IoLib is a library class that lets you massage IO ports and MMIO registers.
MdePkg/Include/Library/IoLib.h
The patch you quoted does two things: it removes ArmArchTimerLib's build-time dependency on the IoLib class, and it removes the runtime (dispatch) dependency on EFI_CPU_ARCH_PROTOCOL of any module that is linked against ArmArchTimerLib (unless that module has the same dependency due to another library instance it links against, or due to its own explicit [depex] section).
Removing the library class dependency could introduce such a problem only if the actual library instance used for that dependency had a constructor function that is henceforth no longer called, and this function changed something related to interrupts. Very unlikely.
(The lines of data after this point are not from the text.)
/-- **The log-determinant volume law.**  For the symmetric block matrix `Q = [[A, B], [Bᴴ, D]]` with
`Q ⪰ c·1`, `0 < c`, and `D ⪯ a·1`:  `|log det Q − log det A| ≤ |n| · max(|log c|, |log a|)` — integrating out the
`|n|` non-core variables changes the log-determinant by at most a constant PER VARIABLE, whatever the coupling `B`.
[folklore] -/
theorem abs_log_det_fromBlocks_sub_log_det_le {A : Matrix m m ℝ} {B : Matrix m n ℝ} {D : Matrix n n ℝ}
    {c a : ℝ} (hc : 0 < c) (hQ : (fromBlocks A B Bᴴ D - c • (1 : Matrix (m ⊕ n) (m ⊕ n) ℝ)).PosSemidef)
    (hD : (a • (1 : Matrix n n ℝ) - D).PosSemidef) :
    |Real.log (fromBlocks A B Bᴴ D).det - Real.log A.det| ≤ Fintype.card n * max |Real.log c| |Real.log a| := by
  have hQh : (fromBlocks A B Bᴴ D).IsHermitian := isHermitian_of_sub_smul_one_posSemidef hQ
  have hDh : D.IsHermitian := (isHermitian_fromBlocks_iff.mp hQh).2.2.2
  have hQform := le_form_of_sub_smul_one_posSemidef hQ
  have hA : A.PosDef := posDef₁₁_of_sub_smul_one_posSemidef hc hQ
  have hSlo := le_form_schur₁₁ hA B D hc.le hQform
  have hShi := form_schur₁₁_le hA B D (form_le_of_smul_one_sub_posSemidef hD)
  have hSh : (D - Bᴴ * A⁻¹ * B).IsHermitian := hDh.sub (isHermitian_conjTranspose_mul_mul B hA.1.inv)
  have hSdet : 0 < (D - Bᴴ * A⁻¹ * B).det := det_pos_of_le_form hSh hc hSlo
  have hlog := abs_log_det_le_of_form_bounds hSh hc hSlo hShi
  rw [det_fromBlocks₁₁_eq hA B Bᴴ D, Real.log_mul hA.det_pos.ne' hSdet.ne', add_sub_cancel_left]
  exact hlog

end LogDet

/-! ## §4. Gaussian normalisations over nested variable sets: the volume law -/

section Gaussian

variable {m n : Type*} [Fintype m] [Fintype n] [DecidableEq m] [DecidableEq n]

/-- `0 ≤ log 2π`. [folklore] -/
theorem log_two_pi_nonneg : 0 ≤ Real.log (2 * π) :=
  Real.log_nonneg (by linarith [Real.pi_gt_three])

/-- **Volume law for Gaussian normalisations, one-sided.**  For the symmetric block precision form
`Q = [[A, B], [Bᴴ, D]]` on `ℝ^{m ⊕ n}` with `Q ⪰ c·1` (`0 < c`) and `D ⪯ a·1`, the Gaussian normalisations
`Z(Q) = ∫ e^{−½⟨v,Qv⟩}dv` and `Z(A) = ∫ e^{−½⟨x,Ax⟩}dx` (core variables only, the others set to zero) satisfy
`|log Z(Q) − log Z(A)| ≤ |n| · ½(log 2π + max(|log c|, |log a|))` — by
`Beta.GaussianIntegral.log_integral_exp_neg_half_quadForm` the difference is `(|n|/2) log 2π − ½ log det S`,
`S` the Schur complement. [folklore] -/
theorem abs_log_gaussian_fromBlocks_sub_le {A : Matrix m m ℝ} {B : Matrix m n ℝ} {D : Matrix n n ℝ} {c a : ℝ}
    (hc : 0 < c) (hQ : (fromBlocks A B Bᴴ D - c • (1 : Matrix (m ⊕ n) (m ⊕ n) ℝ)).PosSemidef)
    (hD : (a • (1 : Matrix n n ℝ) - D).PosSemidef) :
    |Real.log (∫ v : m ⊕ n → ℝ, Real.exp (-(1/2 : ℝ) * (v ⬝ᵥ fromBlocks A B Bᴴ D *ᵥ v)))
        - Real.log (∫ x : m → ℝ, Real.exp (-(1/2 : ℝ) * (x ⬝ᵥ A *ᵥ x)))|
      ≤ Fintype.card n * ((Real.log (2 * π) + max |Real.log c| |Real.log a|) / 2) := by
  have hQpd : (fromBlocks A B Bᴴ D).PosDef :=
    posDef_of_le_form (isHermitian_of_sub_smul_one_posSemidef hQ) hc (le_form_of_sub_smul_one_posSemidef hQ)
  have hA : A.PosDef := posDef₁₁_of_sub_smul_one_posSemidef hc hQ
  have hdet := abs_log_det_fromBlocks_sub_log_det_le hc hQ hD
  rw [GaussianIntegral.log_integral_exp_neg_half_quadForm _ hQpd,
    GaussianIntegral.log_integral_exp_neg_half_quadForm _ hA, Fintype.card_sum, Nat.cast_add]
  set δ : ℝ := Real.log (fromBlocks A B Bᴴ D).det - Real.log A.det with hδ
  set L : ℝ := Real.log (2 * π) with hL
  set μ : ℝ := max |Real.log c| |Real.log a| with hμ
  have hN : (0 : ℝ) ≤ Fintype.card n := Nat.cast_nonneg _
  have hL0 : 0 ≤ L := log_two_pi_nonneg
  have key : ((Fintype.card m : ℝ) + Fintype.card n) / 2 * L - 1 / 2 * Real.log (fromBlocks A B Bᴴ D).det
      - ((Fintype.card m : ℝ) / 2 * L - 1 / 2 * Real.log A.det)
      = (Fintype.card n : ℝ) / 2 * L - 1 / 2 * δ := by rw [hδ]; ring
  rw [key]
  calc |(Fintype.card n : ℝ) / 2 * L - 1 / 2 * δ|
      ≤ |(Fintype.card n : ℝ) / 2 * L| + |1 / 2 * δ| := abs_sub _ _
    _ = (Fintype.card n : ℝ) / 2 * L + 1 / 2 * |δ| := by
        rw [abs_mul, abs_mul, abs_of_nonneg (by positivity : (0 : ℝ) ≤ Fintype.card n / 2), abs_of_nonneg hL0,
          abs_of_nonneg (by norm_num : (0 : ℝ) ≤ 1 / 2)]
    _ ≤ (Fintype.card n : ℝ) / 2 * L + 1 / 2 * (Fintype.card n * μ) := by gcongr
    _ = Fintype.card n * ((L + μ) / 2) := by ring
Removing the DXE dispatch dependency on EFI_CPU_ARCH_PROTOCOL is the likely culprit, in my opinion. The driver that provides said architectural protocol probably massages interrupt configuration on the CPU or the GIC in its entry point function in such a way that ArmArchTimerLib actually silently depends on, without explicitly calling EFI_CPU_ARCH_PROTOCOL member functions. By removing the depex, the DXE core may have reordered another driver (that links against ArmArchTimerLib) versus the driver providing EFI_CPU_ARCH_PROTOCOL -- for which reason the timerlib functions may now run without the necessary interrupt setup.
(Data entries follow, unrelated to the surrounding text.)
import Summits.HodgeConjecture.HodgeConjecture.Theorems.F0P3SchurLineAtPin
import Summits.HodgeConjecture.HodgeConjecture.Theorems.H413SpectrumJunctionPin
import Summits.HodgeConjecture.HodgeConjecture.Theorems.H413SpectrumOrthogonality
import Summits.HodgeConjecture.HodgeConjecture.Theorems.F0P3HilbertProjection
import Summits.HodgeConjecture.HodgeConjecture.Theorems.F0P3SpectralJunction
import Literature.NumberTheory.Rogawski1990.CohomologicalSpectrumInnerForm
import Literature.NumberTheory.Automorphic.AdelicUnitaryGroupSpectrum
import Mathlib.Analysis.InnerProductSpace.Projection.Submodule
import HarnessLib

/-!
# FLOOR-0 P3 «U3-mult», line `F0_U3CohMultOne` — the FOLD of the registered stub S3 (holomorphic line) from the engine letters E1, E1′,
# the analytic junction letter (D) and the isotypic-line letter (E); two junction lemmas (the S4 twin is `Theorems/F0P3StubS4Fold.lean`)

Cell hodgecm-mathlib, FLOOR 0; crux item H413 = stmt-HodgeConjecture-24833; line `Cruxes/H413/Lines/F0_U3CohMultOne.lean` v1.1
(cf02d7697f46cc99, F0P3-plan (g0)), registered stubs `stub_S3_holLineAt : StubS3HolLineAt`, `stub_S4_antiholLineAt : StubS4AntiholLineAt`;
seat F0P3-p03 (lead ruling 2026-08-30T22:05:21Z (2)–(3): «S3 ∕ S4 ⇐ TP + E1′ + E1″ + junction + p03's lift … p03 = S3∕S4 folds over
(1∕3)(2∕3) + (D) + (E) + E1′»).  THEOREMS ONLY (no definition, no named fact, no `sorry`, no new stub, no edit of the Lines file);
nothing of [Liu2021] ∕ [Rogawski1990] is asserted; HC_CM is proved only modulo the printed citations until rung 0 closes.

WHAT S3 SAYS.  For every face `(hDel, F, V, a₀, Φ, i)` with `3 ≤ n` and every admissible weight-one triple `t` of `P = datum413 …`, the
`U(V)(𝔸_{F⁺,f})`-equivariant `ℂ`-linear maps `ψ : ω_V(t) → (U(V)(𝔸_{F⁺}) → ℂ²)` with values in `holCotForms 𝔞₀`, `𝔞₀ = archFactorOf F V`,
lie on ONE LINE; S4: the same with values in `(holCotForms 𝔞₀).map conjFun`.

THE FOLD `stubS3_of_letters` (conclusion = the registered type of S3, binder for binder; `stub_S3_holLineAt := stubS3_of_letters hE1 hE1' hD hE hcont`).
Inputs: E1 ★ `Rogawski1990.innerFormMultiplicityLeOne` (multiplicity `≤ 1` of the discrete spectrum of the inner form ⇒ distinct discrete
`Π` are ORTHOGONAL, ★ `SpectrumJunction.isOrtho_space_of_ne_of_innerFormMultiplicityLeOne`), E1′ ★ `Rogawski1990.cohFinComponentUnique_hol`
(at most one `(1,0)`-type discrete `Π` with finite component `σ`), BY NAME; the analytic letter (D) «a discrete `Π` NOT ORTHOGONAL to the
class of a coordinate of a holomorphic cotangent form is `(1,0)`-cohomological» and the isotypic-line letter (E) = E1″ «for `σ` irreducible
smooth admissible and `Π` discrete, the equivariant maps `σ → X` valued in holomorphic cotangent forms CONTAINED IN `Π` lie on one line»,
both carried as HYPOTHESES BY TEXT (the detection form fixed by the lead 22:08:35Z = F0P3-p02's `hTPhol`; (E) = F0P3-p03's NAME PROPOSAL
22:15Z) until F0-typ1's `Literature/NumberTheory/Automorphic/UnitaryGroupCotangentSpectralProjection.lean` lands, after which the by-name
closer is a one-line application; and `hcont` (the cohomological cotangent forms of the factor of record are continuous on `U(V)(𝔸_{F⁺})`,
A-p09's `H413CohFormsContinuous`).  PROOF.  Fix the face and `t`; if every equivariant `holCotForms 𝔞₀`-valued `ψ` vanishes, `ψ₀ := 0`.
Else pick `ψ₁ ≠ 0`: `ω_V(t) ≠ 0` is irreducible, smooth and admissible ([Liu2021, Def. 4.11] = ★ `Theorems.H411_proof`, via ★
`F0P3SchurLineAtPin`); take an automorphic measure `μ` (★ `exists_isAutomorphicMeasure_isDiscretelyDecomposable_adelicGroupData`; the
quotient is compact, `4 ≤ [F:ℚ]`); the class `v₁` of a non-vanishing coordinate of `ψ₁ w₁` is `≠ 0` (★ `toLp_toQuotFun_ne_zero`), so some
irreducible closed `Π₀ ≤ L²(μ)` is not orthogonal to it (★ `F0P3HilbertProjection.exists_irreducible_not_orthogonal`); by (D) `Π₀` is
`(1,0)`-cohomological and by ★ `F0P3SpectralJunction.hasFinComponent_of_not_orthogonal` (F0P3-p02: `w ↦ pr_{Π₀}[ψ₁ w]` is a non-zero
intertwiner, injective by irreducibility) `Π₀.HasFinComponent ω_V(t)`.  CLAIM: every equivariant `holCotForms 𝔞₀`-valued `ψ` has ALL its coordinate classes in `Π₀`
(`mem_space_of_forall_detected_eq`, §1): else the component of some class `v` orthogonal to `Π₀` is `≠ 0`, meets some irreducible closed
`Π ≠ Π₀`, `Π ⊥ Π₀` (E1), so `Π` is not orthogonal to `v` itself, hence (D) `(1,0)`-cohomological with finite component `ω_V(t)` (same lemma), and E1′
forces `Π = Π₀` — contradiction.  So `Π₀.ContainsForm (ψ w)` for all such `ψ`, `w`, and (E) at `Π₀` gives the line.  S4: the same with the
antiholomorphic letters.

## References
* [Liu2021] Y. Liu, Camb. J. Math. 9 (2021) — proof of Prop. 4.13, ll. 2131–2146; Def. 4.11.
* [Rogawski1990] J. Rogawski, Ann. of Math. Stud. 123 (1990) — §14.6 (Prop. 14.6.2, Thm. 14.6.4, Thm. 14.6.5), §15.3 ¶1, §12.3 p. 174,
  Prop. 15.2.1 (b).
* [BorelJacquet1979] A. Borel, H. Jacquet, Corvallis PSPM 33.1 — §4.6.  [Dixmier1977] J. Dixmier, *C*-algebras* — §5.4, §13.1.
* [BorelWallach2000] A. Borel, N. Wallach, 2nd ed. — VII 3.2, 3.6; XIII 1.2.  [Bump1997] D. Bump — Prop. 4.2.4.
* Tree: ★ `Theorems/F0P3SchurLineAtPin.lean` (Def. 4.11 adjectives at the pin), ★ `Theorems/H413SpectrumJunction{,Pin}.lean` (F0P3-p04:
  `toQuotFun` calculus, `memLp_toQuotFun`, `toLp_toQuotFun_ne_zero`, transport `toLp_toQuotFun_mul_right`, `containsForm_iff_of_memLp`,
  compactness at the pin), ★ `Theorems/H413SpectrumOrthogonality.lean` (F0P3-p04: E1 ⇒ orthogonality), ★ `Theorems/F0P3HilbertProjection.lean`
  ∕ `F0P3SpectralJunction.lean` (F0P3-p02: `exists_irreducible_not_orthogonal`, `orthogonalProjectionOnto_ne_zero`, `hasFinComponent_of_not_orthogonal`), ★ `Literature/…/AdelicUnitaryGroupSpectrum`.
-/

set_option autoImplicit false

-- the mandated namespace has the single-problem summit's repeated segment (`HodgeConjecture.HodgeConjecture`)
set_option linter.dupNamespace false

noncomputable section

namespace Summit.HodgeConjecture.HodgeConjecture.Cruxes.H413.F0P3StubS3Fold

open scoped InnerProductSpace ENNReal Matrix ComplexOrder
open MeasureTheory NumberField
open Literature.NumberTheory.Automorphic Literature.NumberTheory.Automorphic.UnitaryGroup
open Literature.NumberTheory.Automorphic.UnitaryGroup.CotangentForms (toQuotFun cmArchSection cmCompactFactor)
open Summit.HodgeConjecture.HodgeConjecture.Cruxes.H413.SpectrumJunction
open Summit.HodgeConjecture.HodgeConjecture.Cruxes.H413.F0P3HilbertProjection

/-! ## §1 The Hilbert-space lemma «all projections but THE `Π₀` vanish ⇒ the class lies in `Π₀`» (the junction lemma «a discrete `Π` not
orthogonal to a coordinate class of `ψ w₀` has finite component `σ`» is F0P3-p02's ★ `F0P3SpectralJunction.hasFinComponent_of_not_orthogonal`) -/



section Hilbert

variable {K : Type} [Field K] [NumberField K] {𝒢 : AdelicGroupData.{0} K}
  {μ : Measure 𝒢.automorphicQuotient} [SMulInvariantMeasure 𝒢.Adelic 𝒢.automorphicQuotient μ]

/-- **«All projections but THE `Π₀` vanish ⇒ the class lies in `Π₀`.»**  In a discretely decomposable `L²(G(K)\G(𝔸_K), μ)` whose
regular representation has multiplicity one (so distinct discrete `Π` are orthogonal, ★ `isOrtho_space_of_ne`): if EVERY discrete `Π`
not orthogonal to `v` equals `Π₀`, then `v ∈ Π₀`.  (The component `v - pr_{Π₀} v ∈ Π₀ᗮ`, if non-zero, meets some irreducible closed
`Π` (★ `exists_irreducible_not_orthogonal`); `Π ≠ Π₀`, so `Π ⊥ Π₀` and `Π` is not orthogonal to `v` itself — contradiction.)
[cite: Dixmier1977, §5.4 and §13.1] [cite: BorelJacquet1979, §4.6] -/
theorem mem_space_of_forall_detected_eq (hdisc : (𝒢.rightRegular μ).IsDiscretelyDecomposable)
    (h1 : (𝒢.rightRegular μ).HasMultiplicityOne) (P₀ : DiscreteAutomorphicRep 𝒢 μ) (v : 𝒢.L2 μ)
    (huniq : ∀ P : DiscreteAutomorphicRep 𝒢 μ, (∃ u ∈ P.space, ⟪(u : 𝒢.L2 μ), v⟫_ℂ ≠ 0) → P = P₀) :
    v ∈ P₀.space.toSubmodule := by
  set p : 𝒢.L2 μ := (P₀.space.toSubmodule.orthogonalProjectionOnto v : 𝒢.L2 μ) with hp
  have hpmem : p ∈ P₀.space.toSubmodule := (P₀.space.toSubmodule.orthogonalProjectionOnto v).2
  have hu_orth : v - p ∈ (P₀.space.toSubmodule)ᗮ := by
    rw [hp, ← Submodule.starProjection_apply]
    exact Submodule.sub_starProjection_mem_orthogonal v
  by_cases hu : v - p = 0
  · rw [sub_eq_zero] at hu
    rw [hu]
    exact hpmem
  · exfalso
    obtain ⟨Wc, hWirr, x, hx, hxu⟩ := exists_irreducible_not_orthogonal hdisc hu
    let P : DiscreteAutomorphicRep 𝒢 μ := ⟨Wc, hWirr⟩
    -- `P ≠ P₀`: `x ∈ P₀` would be orthogonal to `v - p ∈ P₀ᗮ`
    have hne : P ≠ P₀ := by
      intro hPP
      have hx0 : x ∈ P₀.space.toSubmodule := by
        have : P.space = P₀.space := by rw [hPP]
        exact this ▸ hx
      exact hxu (Submodule.inner_right_of_mem_orthogonal hx0 hu_orth)
    -- `P ⊥ P₀`, so `⟪x, p⟫ = 0` and `⟪x, v⟫ = ⟪x, v - p⟫ ≠ 0`
    have horth : P.space.toSubmodule ⟂ P₀.space.toSubmodule := isOrtho_space_of_ne h1 hne
    have hxp : ⟪(x : 𝒢.L2 μ), p⟫_ℂ = 0 := horth.inner_eq hx hpmem
    have hxv : ⟪(x : 𝒢.L2 μ), v⟫_ℂ ≠ 0 := by
      have : ⟪(x : 𝒢.L2 μ), v⟫_ℂ = ⟪(x : 𝒢.L2 μ), v - p⟫_ℂ := by rw [inner_sub_right, hxp, sub_zero]
      rw [this]
      exact hxu
    exact hne (huniq P ⟨x, hx, hxv⟩)

end Hilbert


/-! ## §2 The fold of the registered S3 from the letters (type VERBATIM from the Lines file v1.1 ll. 201–210; S4: sibling file) -/

section Pin

open HodgeCM.Model HodgeCM.Model.LiuIndex
open Literature.AlgebraicGeometry.Motives (CMType)
open Literature.NumberTheory.Automorphic.Liu2021
open Summit.HodgeConjecture.CorCM.Lines.A3Liu413 (datum413)
open Summit.HodgeConjecture.HodgeConjecture.Cruxes.H413.CohFormsCarriers
open Summit.HodgeConjecture.HodgeConjecture.Cruxes.H413.F0P3SchurLineAtPin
Instances of the TimerLib class have always been finicky. For example, in OvmfPkg we have three instances (for various module types & firmware phases). The two instances that get linked into early module types (SEC, and PEI_CORE, PEIM, DXE_CORE) massage chipset registers directly, because that was the only robust way to make sure that whichever of these module (types) needed the ACPI timer could actually utilize it. Through these library instances, every such "early" module (that needs TimerLib) looks at the chipset registers, and sets the needed bits if they are not in place yet.
Thanks for the analysis
It appears that PL180MciDxe's dependency on gEfiCpuArchProtocolGuid was transitively fulfilled by its dependency on TimerLib, which is implemented by ArmArchTimerLib on TC2, and the patch removes it from the depex
It looks like both of you are right: If I only revert the Depex part of the commit, all works.
+[Depex] + gEfiCpuArchProtocolGuid
If I only revert the IoLib part, then the board still dies with the same ASSERT.
Simply replacing TRUE with gEfiCpuArchProtocolGuid in the Depex section of PL180MciDxe.inf should do the trick.
Yes, that works, thanks. It looks like a better fix than adding it back into
As far as the Primecell ID is concerned, let's just whitelist whatever TC2 exposes, even if in error.
You mean rather than mask the "stuck bit", specifically check if the register is 0 or 2? (Where 2 is added as a #define to the header).
I intend to also add a patch that prints debug if the probed registers don't match, sound reasonable?